• TASK PROMPT:
Show every line of the records below that contains the word "class".

• RECORDS SUPPLIED:
◇ ◇ ◇ ◇ ◇

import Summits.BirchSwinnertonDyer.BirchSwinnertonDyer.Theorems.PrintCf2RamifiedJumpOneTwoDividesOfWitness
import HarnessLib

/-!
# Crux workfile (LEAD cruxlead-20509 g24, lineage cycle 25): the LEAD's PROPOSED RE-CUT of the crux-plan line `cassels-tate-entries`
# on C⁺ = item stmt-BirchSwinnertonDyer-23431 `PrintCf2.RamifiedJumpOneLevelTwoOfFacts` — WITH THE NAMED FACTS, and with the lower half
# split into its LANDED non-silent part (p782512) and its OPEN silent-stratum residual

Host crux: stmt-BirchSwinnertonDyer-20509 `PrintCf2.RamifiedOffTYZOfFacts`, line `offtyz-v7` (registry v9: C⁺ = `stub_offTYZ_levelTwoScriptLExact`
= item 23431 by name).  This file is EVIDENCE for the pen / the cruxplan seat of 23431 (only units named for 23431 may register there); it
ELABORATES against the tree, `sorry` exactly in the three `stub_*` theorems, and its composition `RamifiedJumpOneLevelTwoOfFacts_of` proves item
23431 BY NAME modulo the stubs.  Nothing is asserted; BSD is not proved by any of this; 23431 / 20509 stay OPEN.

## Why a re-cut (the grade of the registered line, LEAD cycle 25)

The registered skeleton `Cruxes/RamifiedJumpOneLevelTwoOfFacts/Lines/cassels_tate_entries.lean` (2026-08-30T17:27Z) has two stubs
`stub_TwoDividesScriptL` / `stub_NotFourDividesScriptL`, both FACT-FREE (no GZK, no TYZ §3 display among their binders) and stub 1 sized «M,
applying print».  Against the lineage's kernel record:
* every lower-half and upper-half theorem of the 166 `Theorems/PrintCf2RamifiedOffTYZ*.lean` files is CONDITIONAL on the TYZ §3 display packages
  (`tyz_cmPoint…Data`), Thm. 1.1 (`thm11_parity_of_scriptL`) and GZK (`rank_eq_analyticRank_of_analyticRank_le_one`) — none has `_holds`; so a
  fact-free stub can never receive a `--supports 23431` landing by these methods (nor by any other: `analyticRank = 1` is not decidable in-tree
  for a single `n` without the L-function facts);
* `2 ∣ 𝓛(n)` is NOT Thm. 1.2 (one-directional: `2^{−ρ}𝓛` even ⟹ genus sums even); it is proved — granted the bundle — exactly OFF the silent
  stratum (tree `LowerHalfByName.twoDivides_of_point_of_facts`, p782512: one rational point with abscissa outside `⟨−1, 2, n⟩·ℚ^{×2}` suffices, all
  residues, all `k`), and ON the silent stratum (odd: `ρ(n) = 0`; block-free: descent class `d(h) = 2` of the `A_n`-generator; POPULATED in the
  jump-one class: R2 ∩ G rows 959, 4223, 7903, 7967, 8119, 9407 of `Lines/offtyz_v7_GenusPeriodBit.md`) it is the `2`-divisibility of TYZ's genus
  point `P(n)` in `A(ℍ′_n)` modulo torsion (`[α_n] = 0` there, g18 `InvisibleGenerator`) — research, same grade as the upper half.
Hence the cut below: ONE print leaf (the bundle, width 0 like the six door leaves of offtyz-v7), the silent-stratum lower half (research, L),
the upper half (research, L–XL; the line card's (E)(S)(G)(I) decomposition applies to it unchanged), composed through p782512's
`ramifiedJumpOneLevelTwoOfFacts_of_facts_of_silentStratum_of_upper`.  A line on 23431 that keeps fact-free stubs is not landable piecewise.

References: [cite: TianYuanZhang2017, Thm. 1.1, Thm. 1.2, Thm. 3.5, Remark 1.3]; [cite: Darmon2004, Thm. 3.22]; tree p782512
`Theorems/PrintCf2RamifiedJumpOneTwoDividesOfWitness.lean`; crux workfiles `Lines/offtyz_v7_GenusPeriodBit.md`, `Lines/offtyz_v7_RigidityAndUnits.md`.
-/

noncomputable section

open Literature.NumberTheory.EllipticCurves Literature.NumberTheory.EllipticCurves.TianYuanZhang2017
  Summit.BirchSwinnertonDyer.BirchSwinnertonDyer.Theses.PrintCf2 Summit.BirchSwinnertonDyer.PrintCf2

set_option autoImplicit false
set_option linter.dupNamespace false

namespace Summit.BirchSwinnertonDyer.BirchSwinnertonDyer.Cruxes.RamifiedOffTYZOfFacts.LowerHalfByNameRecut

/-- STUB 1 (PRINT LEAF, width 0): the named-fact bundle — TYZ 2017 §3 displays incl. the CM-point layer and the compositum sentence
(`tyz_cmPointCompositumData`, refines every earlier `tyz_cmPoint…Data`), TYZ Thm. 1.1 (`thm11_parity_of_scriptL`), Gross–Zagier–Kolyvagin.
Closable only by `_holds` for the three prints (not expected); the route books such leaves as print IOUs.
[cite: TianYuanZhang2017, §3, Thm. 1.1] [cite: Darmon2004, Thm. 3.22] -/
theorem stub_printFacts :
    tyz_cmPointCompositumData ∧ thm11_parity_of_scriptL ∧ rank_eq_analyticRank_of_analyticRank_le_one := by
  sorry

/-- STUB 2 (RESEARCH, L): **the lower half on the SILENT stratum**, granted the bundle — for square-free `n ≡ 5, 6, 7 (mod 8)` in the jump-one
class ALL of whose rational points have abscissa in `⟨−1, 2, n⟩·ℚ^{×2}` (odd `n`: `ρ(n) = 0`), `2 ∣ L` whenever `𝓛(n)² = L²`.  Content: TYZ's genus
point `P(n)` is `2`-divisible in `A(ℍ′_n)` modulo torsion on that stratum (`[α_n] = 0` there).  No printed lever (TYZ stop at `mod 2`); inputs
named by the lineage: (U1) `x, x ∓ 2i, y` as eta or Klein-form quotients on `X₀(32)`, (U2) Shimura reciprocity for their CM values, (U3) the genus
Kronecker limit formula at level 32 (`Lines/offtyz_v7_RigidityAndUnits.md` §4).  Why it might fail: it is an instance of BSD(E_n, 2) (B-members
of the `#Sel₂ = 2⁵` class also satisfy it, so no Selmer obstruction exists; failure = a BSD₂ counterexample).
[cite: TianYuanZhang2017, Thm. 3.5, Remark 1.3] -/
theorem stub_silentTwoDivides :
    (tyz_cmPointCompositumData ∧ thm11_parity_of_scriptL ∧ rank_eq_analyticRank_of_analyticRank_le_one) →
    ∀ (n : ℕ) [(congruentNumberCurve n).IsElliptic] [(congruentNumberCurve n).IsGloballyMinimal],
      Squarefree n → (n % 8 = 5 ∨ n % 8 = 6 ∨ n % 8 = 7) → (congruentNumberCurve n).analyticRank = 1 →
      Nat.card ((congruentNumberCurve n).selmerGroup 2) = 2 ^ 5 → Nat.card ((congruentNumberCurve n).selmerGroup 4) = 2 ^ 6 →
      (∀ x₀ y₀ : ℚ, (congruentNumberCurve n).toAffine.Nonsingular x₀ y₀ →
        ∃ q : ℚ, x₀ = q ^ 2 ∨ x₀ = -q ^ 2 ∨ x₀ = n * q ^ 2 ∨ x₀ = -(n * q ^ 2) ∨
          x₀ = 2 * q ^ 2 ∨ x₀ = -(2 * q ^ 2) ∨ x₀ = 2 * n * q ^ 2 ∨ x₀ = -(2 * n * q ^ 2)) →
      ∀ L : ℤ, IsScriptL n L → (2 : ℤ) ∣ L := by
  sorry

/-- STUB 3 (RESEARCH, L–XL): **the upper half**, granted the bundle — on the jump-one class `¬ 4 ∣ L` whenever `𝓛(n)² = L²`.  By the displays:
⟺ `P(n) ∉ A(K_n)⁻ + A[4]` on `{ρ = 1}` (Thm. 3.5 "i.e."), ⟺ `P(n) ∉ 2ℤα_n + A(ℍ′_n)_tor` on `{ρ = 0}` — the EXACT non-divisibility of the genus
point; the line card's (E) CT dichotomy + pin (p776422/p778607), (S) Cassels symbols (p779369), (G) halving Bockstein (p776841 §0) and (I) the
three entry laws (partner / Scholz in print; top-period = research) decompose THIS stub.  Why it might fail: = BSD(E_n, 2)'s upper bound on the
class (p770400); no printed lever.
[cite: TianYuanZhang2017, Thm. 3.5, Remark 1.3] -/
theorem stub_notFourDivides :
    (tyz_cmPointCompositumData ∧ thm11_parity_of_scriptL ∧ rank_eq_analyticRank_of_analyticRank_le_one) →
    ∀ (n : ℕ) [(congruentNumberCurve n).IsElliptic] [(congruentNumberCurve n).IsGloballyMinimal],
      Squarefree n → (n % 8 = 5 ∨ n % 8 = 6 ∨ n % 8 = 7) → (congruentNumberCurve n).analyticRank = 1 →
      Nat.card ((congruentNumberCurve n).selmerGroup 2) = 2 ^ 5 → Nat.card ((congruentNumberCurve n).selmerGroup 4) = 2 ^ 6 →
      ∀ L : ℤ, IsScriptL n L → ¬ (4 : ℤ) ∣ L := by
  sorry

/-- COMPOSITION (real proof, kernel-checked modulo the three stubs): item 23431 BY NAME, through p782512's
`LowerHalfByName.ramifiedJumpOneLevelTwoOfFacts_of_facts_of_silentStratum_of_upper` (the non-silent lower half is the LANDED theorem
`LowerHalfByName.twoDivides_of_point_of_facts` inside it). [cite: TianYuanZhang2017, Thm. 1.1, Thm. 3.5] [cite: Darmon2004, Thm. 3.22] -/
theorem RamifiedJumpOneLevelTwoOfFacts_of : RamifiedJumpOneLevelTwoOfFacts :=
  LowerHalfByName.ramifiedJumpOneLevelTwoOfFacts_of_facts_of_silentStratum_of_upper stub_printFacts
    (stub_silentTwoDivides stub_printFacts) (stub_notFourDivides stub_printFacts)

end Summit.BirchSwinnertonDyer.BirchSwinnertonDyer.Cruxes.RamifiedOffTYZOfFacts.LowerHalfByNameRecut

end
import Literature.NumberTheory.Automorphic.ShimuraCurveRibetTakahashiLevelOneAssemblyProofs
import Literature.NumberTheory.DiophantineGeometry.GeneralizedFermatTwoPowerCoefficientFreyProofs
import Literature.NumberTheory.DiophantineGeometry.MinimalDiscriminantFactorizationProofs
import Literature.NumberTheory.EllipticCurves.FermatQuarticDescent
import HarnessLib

◇ ◇ ◇ ◇ ◇

• ANSWER TO THE EXERCISE:
  residues, all `k`), and ON the silent stratum (odd: `ρ(n) = 0`; block-free: descent class `d(h) = 2` of the `A_n`-generator; POPULATED in the
  jump-one class: R2 ∩ G rows 959, 4223, 7903, 7967, 8119, 9407 of `Lines/offtyz_v7_GenusPeriodBit.md`) it is the `2`-divisibility of TYZ's genus
class ALL of whose rational points have abscissa in `⟨−1, 2, n⟩·ℚ^{×2}` (odd `n`: `ρ(n) = 0`), `2 ∣ L` whenever `𝓛(n)² = L²`.  Content: TYZ's genus
of the `#Sel₂ = 2⁵` class also satisfy it, so no Selmer obstruction exists; failure = a BSD₂ counterexample).
/-- STUB 3 (RESEARCH, L–XL): **the upper half**, granted the bundle — on the jump-one class `¬ 4 ∣ L` whenever `𝓛(n)² = L²`.  By the displays:
class (p770400); no printed lever.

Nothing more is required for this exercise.